import Mathlib
import HarnessLib

/-!
# Cesàro upgrade, helper 4: the Donsker–Varadhan inequalities and entropy bounds for weak limits

Support file for item `stmt-AtomisticToContinuum-13981` (`ParityLiouvilleSeed.CesaroUpgrade`).

Pure measure theory for probability measures `μ`, `ρ` on a measurable space `X`, relative
entropy `H(μ | ρ) = InformationTheory.klDiv μ ρ`:

* `integral_sub_log_integral_exp_le_klDiv` — the ENTROPY INEQUALITY (easy half of the
  Donsker–Varadhan variational formula): `∫ φ dμ - log ∫ e^φ dρ ≤ H(μ | ρ)` for bounded
  measurable `φ` (Gibbs' inequality for the tilted measure `e^φ ρ / ∫ e^φ dρ`, as in the tree's
  `Literature.Probability.Entropy.KipnisLandim1999_A1_8_2_holds`);
* `integral_sub_log_integral_exp_le_of_forall_boundedContinuous` — first step of the HARD
  HALF on a pseudo-metrizable Borel space: the Donsker–Varadhan inequalities for bounded
  continuous test functions extend to bounded measurable ones (bounded continuous functions are
  dense in `L¹(μ + ρ)`; clamp the approximant). The sequel
  `ParityLiouvilleSeedCesaroUpgradeEntropyLimit` finishes the hard half (`μ ≪ ρ`, Fatou) and
  passes entropy bounds to weak limits.

No definitions.
-/

noncomputable section

namespace Summit.AtomisticToContinuum.FouriersLaw.Theorems.CesaroUpgrade

open MeasureTheory Filter Topology Set BoundedContinuousFunction InformationTheory
open scoped ENNReal

variable {X : Type*} [MeasurableSpace X]

/-! ### The entropy inequality (easy half) -/

/-- **Entropy inequality** `∫ φ dμ - log ∫ e^φ dρ ≤ H(μ | ρ)` for bounded measurable `φ` and
probability measures with `H(μ | ρ) < ∞`. [folklore] -/
theorem integral_sub_log_integral_exp_le_klDiv {μ ρ : Measure X} [IsProbabilityMeasure μ]
    [IsProbabilityMeasure ρ] {φ : X → ℝ} (hφm : Measurable φ) {M : ℝ} (hφb : ∀ x, |φ x| ≤ M)
    (hkl : klDiv μ ρ ≠ ⊤) :
    ∫ x, φ x ∂μ - Real.log (∫ x, Real.exp (φ x) ∂ρ) ≤ (klDiv μ ρ).toReal := by
  obtain ⟨hμρ, h_int⟩ := klDiv_ne_top_iff.mp hkl
  have hφμ : Integrable φ μ := Integrable.of_bound hφm.aestronglyMeasurable M
    (Eventually.of_forall fun x => by rw [Real.norm_eq_abs]; exact hφb x)
  have hexp : Integrable (fun x => Real.exp (φ x)) ρ := by
    refine Integrable.of_bound (hφm.exp).aestronglyMeasurable (Real.exp M)
      (Eventually.of_forall fun x => ?_)
    rw [Real.norm_eq_abs, abs_of_pos (Real.exp_pos _)]
    exact Real.exp_le_exp.mpr ((le_abs_self _).trans (hφb x))
  haveI : IsProbabilityMeasure (ρ.tilted φ) := isProbabilityMeasure_tilted hexp
  have hμt : μ ≪ ρ.tilted φ := hμρ.trans (absolutelyContinuous_tilted hexp)
  have h_nonneg : 0 ≤ ∫ x, llr μ (ρ.tilted φ) x ∂μ := by
    rw [← toReal_klDiv_of_measure_eq hμt (by simp)]
    exact ENNReal.toReal_nonneg
  rw [integral_llr_tilted_right hμρ hφμ hexp h_int, ← toReal_klDiv_of_measure_eq hμρ (by simp)]
    at h_nonneg
  linarith

/-- The entropy inequality for a measure in a sublevel set `H(μ | ρ) ≤ C`, `C < ∞`, tested
against a bounded continuous function. [folklore] -/
theorem integral_boundedContinuous_sub_log_le [TopologicalSpace X] [OpensMeasurableSpace X]
    {μ ρ : Measure X} [IsProbabilityMeasure μ] [IsProbabilityMeasure ρ] {C : ℝ≥0∞} (hC : C ≠ ⊤)
    (hkl : klDiv μ ρ ≤ C) (φ : X →ᵇ ℝ) :
    ∫ x, φ x ∂μ - Real.log (∫ x, Real.exp (φ x) ∂ρ) ≤ C.toReal := by
  have hM : ∀ x, |φ x| ≤ ‖φ‖ := fun x => by rw [← Real.norm_eq_abs]; exact φ.norm_coe_le_norm x
  exact (integral_sub_log_integral_exp_le_klDiv φ.continuous.measurable hM
    (ne_top_of_le_ne_top hC hkl)).trans (ENNReal.toReal_mono hC hkl)

/-! ### The hard half: from bounded continuous to bounded measurable test functions -/

/-- `|e^a - e^b| ≤ e^M |a - b|` for `a, b ∈ [-M, M]` (convexity of `exp`). [folklore] -/
theorem abs_exp_sub_exp_le {a b M : ℝ} (ha : |a| ≤ M) (hb : |b| ≤ M) :
    |Real.exp a - Real.exp b| ≤ Real.exp M * |a - b| := by
  have key : ∀ u v : ℝ, |u| ≤ M → Real.exp u - Real.exp v ≤ Real.exp M * |u - v| := by
    intro u v hu
    have h1 : v - u + 1 ≤ Real.exp (v - u) := Real.add_one_le_exp _
    have h2 : Real.exp u * (v - u + 1) ≤ Real.exp v := by
      calc Real.exp u * (v - u + 1) ≤ Real.exp u * Real.exp (v - u) :=
            mul_le_mul_of_nonneg_left h1 (Real.exp_pos u).le
        _ = Real.exp v := by rw [← Real.exp_add]; ring_nf
    have h3 : Real.exp u - Real.exp v ≤ Real.exp u * (u - v) := by nlinarith
    have h4 : Real.exp u ≤ Real.exp M := Real.exp_le_exp.mpr ((le_abs_self u).trans hu)
    calc Real.exp u - Real.exp v ≤ Real.exp u * (u - v) := h3
      _ ≤ Real.exp u * |u - v| := mul_le_mul_of_nonneg_left (le_abs_self _) (Real.exp_pos u).le
      _ ≤ Real.exp M * |u - v| := mul_le_mul_of_nonneg_right h4 (abs_nonneg _)
  rw [abs_le]
  constructor
  · have := key b a hb
    rw [abs_sub_comm] at this
    linarith
  · exact key a b ha

/-- **Extension to bounded measurable test functions** (pseudo-metrizable Borel space): if
`∫ φ dμ - log ∫ e^φ dρ ≤ r` for all bounded continuous `φ`, the same holds for all bounded
measurable `ψ` (density of `C_b` in `L¹(μ + ρ)`, clamping the approximant). [folklore] -/
theorem integral_sub_log_integral_exp_le_of_forall_boundedContinuous [TopologicalSpace X]
    [TopologicalSpace.PseudoMetrizableSpace X] [BorelSpace X] {μ ρ : Measure X}
    [IsProbabilityMeasure μ] [IsProbabilityMeasure ρ] {r : ℝ}
    (h : ∀ φ : X →ᵇ ℝ, ∫ x, φ x ∂μ - Real.log (∫ x, Real.exp (φ x) ∂ρ) ≤ r)
    {ψ : X → ℝ} (hψm : Measurable ψ) {M : ℝ} (hψb : ∀ x, |ψ x| ≤ M) :
    ∫ x, ψ x ∂μ - Real.log (∫ x, Real.exp (ψ x) ∂ρ) ≤ r := by
  have hbint : ∀ (ν : Measure X), IsFiniteMeasure ν → Integrable ψ ν := fun ν _ =>
    Integrable.of_bound hψm.aestronglyMeasurable M
      (Eventually.of_forall fun x => by rw [Real.norm_eq_abs]; exact hψb x)
  have hexpb : ∀ (θ : X → ℝ), (∀ x, |θ x| ≤ M) → ∀ x, ‖Real.exp (θ x)‖ ≤ Real.exp M :=
    fun θ hθ x => by
      rw [Real.norm_eq_abs, abs_of_pos (Real.exp_pos _)]
      exact Real.exp_le_exp.mpr ((le_abs_self _).trans (hθ x))
  have hexpint : ∀ (θ : X → ℝ), Measurable θ → (∀ x, |θ x| ≤ M) →
      Integrable (fun x => Real.exp (θ x)) ρ := fun θ hθm hθ =>
    Integrable.of_bound hθm.exp.aestronglyMeasurable _ (Eventually.of_forall (hexpb θ hθ))
  have hexp_pos : ∀ (θ : X → ℝ), Measurable θ → (∀ x, |θ x| ≤ M) →
      0 < ∫ x, Real.exp (θ x) ∂ρ := fun θ hθm hθ => by
    have : Real.exp (-M) ≤ ∫ x, Real.exp (θ x) ∂ρ := by
      calc Real.exp (-M) = ∫ _x, Real.exp (-M) ∂ρ := by simp
        _ ≤ ∫ x, Real.exp (θ x) ∂ρ :=
          integral_mono (integrable_const _) (hexpint θ hθm hθ) fun x =>
            Real.exp_le_exp.mpr (neg_le_of_abs_le (hθ x))
    exact lt_of_lt_of_le (Real.exp_pos _) this
  have hI := hexp_pos ψ hψm hψb
  -- it suffices to prove the inequality up to an arbitrary `δ > 0`
  suffices key : ∀ δ : ℝ, 0 < δ → ∫ x, ψ x ∂μ - δ -
      Real.log ((∫ x, Real.exp (ψ x) ∂ρ) + Real.exp M * δ) ≤ r by
    have hcont : Tendsto (fun δ : ℝ => ∫ x, ψ x ∂μ - δ -
        Real.log ((∫ x, Real.exp (ψ x) ∂ρ) + Real.exp M * δ)) (𝓝[>] 0)
        (𝓝 (∫ x, ψ x ∂μ - 0 - Real.log ((∫ x, Real.exp (ψ x) ∂ρ) + Real.exp M * 0))) := by
      refine Tendsto.mono_left ?_ nhdsWithin_le_nhds
      have h2 : Tendsto (fun δ : ℝ => (∫ x, Real.exp (ψ x) ∂ρ) + Real.exp M * δ) (𝓝 0)
          (𝓝 ((∫ x, Real.exp (ψ x) ∂ρ) + Real.exp M * 0)) :=
        tendsto_const_nhds.add (tendsto_const_nhds.mul tendsto_id)
      have h3 := (Real.continuousAt_log (by rw [mul_zero, add_zero]; exact hI.ne')).tendsto.comp h2
      exact (tendsto_const_nhds.sub tendsto_id).sub h3
    simp only [mul_zero, add_zero, sub_zero] at hcont
    exact le_of_tendsto hcont (eventually_nhdsWithin_of_forall fun δ hδ => key δ hδ)
  intro δ hδ
  -- density of bounded continuous functions in `L¹(μ + ρ)`, then clamp to `[-M, M]`
  obtain ⟨g, hg, -⟩ := (hbint (μ + ρ) inferInstance).exists_boundedContinuous_integral_sub_le hδ
  have hLip : LipschitzWith 1 (fun t : ℝ => max (-M) (min t M)) :=
    (LipschitzWith.id.min_const M).const_max (-M)
  set φ : X →ᵇ ℝ := BoundedContinuousFunction.comp _ hLip g with hφdef
  have hφ_apply : ∀ x, φ x = max (-M) (min (g x) M) := fun x => rfl
  have hM0 : 0 ≤ M := by
    have hne : Nonempty X := by
      by_contra hX
      have : (μ : Measure X) univ = 0 := by
        rw [univ_eq_empty_iff.mpr (not_nonempty_iff.mp hX), measure_empty]
      exact zero_ne_one (this.symm.trans measure_univ)
    exact (abs_nonneg _).trans (hψb (Classical.arbitrary X))
  have hφb : ∀ x, |φ x| ≤ M := fun x => by
    rw [hφ_apply, abs_le]
    exact ⟨le_max_left _ _, max_le (by linarith) (min_le_right _ _)⟩
  have hptw : ∀ x, |ψ x - φ x| ≤ |ψ x - g x| := fun x => by
    have hfix : max (-M) (min (ψ x) M) = ψ x := by
      obtain ⟨h1, h2⟩ := abs_le.mp (hψb x)
      rw [min_eq_left h2, max_eq_right h1]
    rw [hφ_apply, ← Real.dist_eq, ← Real.dist_eq]
    have := hLip.dist_le_mul (ψ x) (g x)
    rw [hfix, NNReal.coe_one, one_mul] at this
    exact this
  have hdiff_int : ∀ (ν : Measure X), IsFiniteMeasure ν → Integrable (fun x => ψ x - φ x) ν :=
    fun ν hν => (hbint ν hν).sub (φ.integrable ν)
  have hL1 : ∀ (ν : Measure X), IsFiniteMeasure ν → ν ≤ μ + ρ → ∫ x, |ψ x - φ x| ∂ν ≤ δ := by
    intro ν hν hle
    calc ∫ x, |ψ x - φ x| ∂ν ≤ ∫ x, |ψ x - φ x| ∂(μ + ρ) :=
          integral_mono_measure hle (Eventually.of_forall fun x => abs_nonneg _)
            (hdiff_int _ inferInstance).abs
      _ ≤ ∫ x, ‖ψ x - g x‖ ∂(μ + ρ) :=
          integral_mono (hdiff_int _ inferInstance).abs
            ((hbint _ inferInstance).sub (g.integrable _)).norm fun x => by
            rw [Real.norm_eq_abs]; exact hptw x
      _ ≤ δ := hg
  have hμle := hL1 μ inferInstance (Measure.le_add_right le_rfl)
  have hρle := hL1 ρ inferInstance (Measure.le_add_left le_rfl)
  -- the two integrals move by at most `δ` and `e^M δ`
  have hA : ∫ x, ψ x ∂μ - δ ≤ ∫ x, φ x ∂μ := by
    have : |∫ x, ψ x ∂μ - ∫ x, φ x ∂μ| ≤ δ := by
      rw [← integral_sub (hbint μ inferInstance) (φ.integrable _)]
      exact abs_integral_le_integral_abs.trans hμle
    linarith [(abs_le.mp this).2]
  have hB : ∫ x, Real.exp (φ x) ∂ρ ≤ (∫ x, Real.exp (ψ x) ∂ρ) + Real.exp M * δ := by
    have hφm : Measurable (φ : X → ℝ) := φ.continuous.measurable
    have : |∫ x, Real.exp (φ x) ∂ρ - ∫ x, Real.exp (ψ x) ∂ρ| ≤ Real.exp M * δ := by
      rw [← integral_sub (hexpint _ hφm hφb) (hexpint ψ hψm hψb)]
      refine abs_integral_le_integral_abs.trans ?_
      calc ∫ x, |Real.exp (φ x) - Real.exp (ψ x)| ∂ρ ≤ ∫ x, Real.exp M * |ψ x - φ x| ∂ρ := by
            refine integral_mono ((hexpint _ hφm hφb).sub (hexpint ψ hψm hψb)).abs
              ((hdiff_int ρ inferInstance).abs.const_mul _) fun x => ?_
            rw [abs_sub_comm (ψ x)]
            exact abs_exp_sub_exp_le (hφb x) (hψb x)
        _ = Real.exp M * ∫ x, |ψ x - φ x| ∂ρ := integral_const_mul _ _
        _ ≤ Real.exp M * δ := mul_le_mul_of_nonneg_left hρle (Real.exp_pos M).le
    linarith [(abs_le.mp this).2]
  have hlog : Real.log (∫ x, Real.exp (φ x) ∂ρ) ≤
      Real.log ((∫ x, Real.exp (ψ x) ∂ρ) + Real.exp M * δ) :=
    Real.log_le_log (hexp_pos _ φ.continuous.measurable hφb) hB
  linarith [h φ]


end Summit.AtomisticToContinuum.FouriersLaw.Theorems.CesaroUpgrade

end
◇ ◇ ◇
WORK INSTRUCTIONS:
For this exercise, repeat exactly the lines of the data above from the one with "rw [hφ_apply, abs_le]" down to the one with "have := hLip.dist_le_mul (ψ x) (g x)", both end lines included.

WRITTEN RESPONSE:
    rw [hφ_apply, abs_le]
    exact ⟨le_max_left _ _, max_le (by linarith) (min_le_right _ _)⟩
  have hptw : ∀ x, |ψ x - φ x| ≤ |ψ x - g x| := fun x => by
    have hfix : max (-M) (min (ψ x) M) = ψ x := by
      obtain ⟨h1, h2⟩ := abs_le.mp (hψb x)
      rw [min_eq_left h2, max_eq_right h1]
    rw [hφ_apply, ← Real.dist_eq, ← Real.dist_eq]
    have := hLip.dist_le_mul (ψ x) (g x)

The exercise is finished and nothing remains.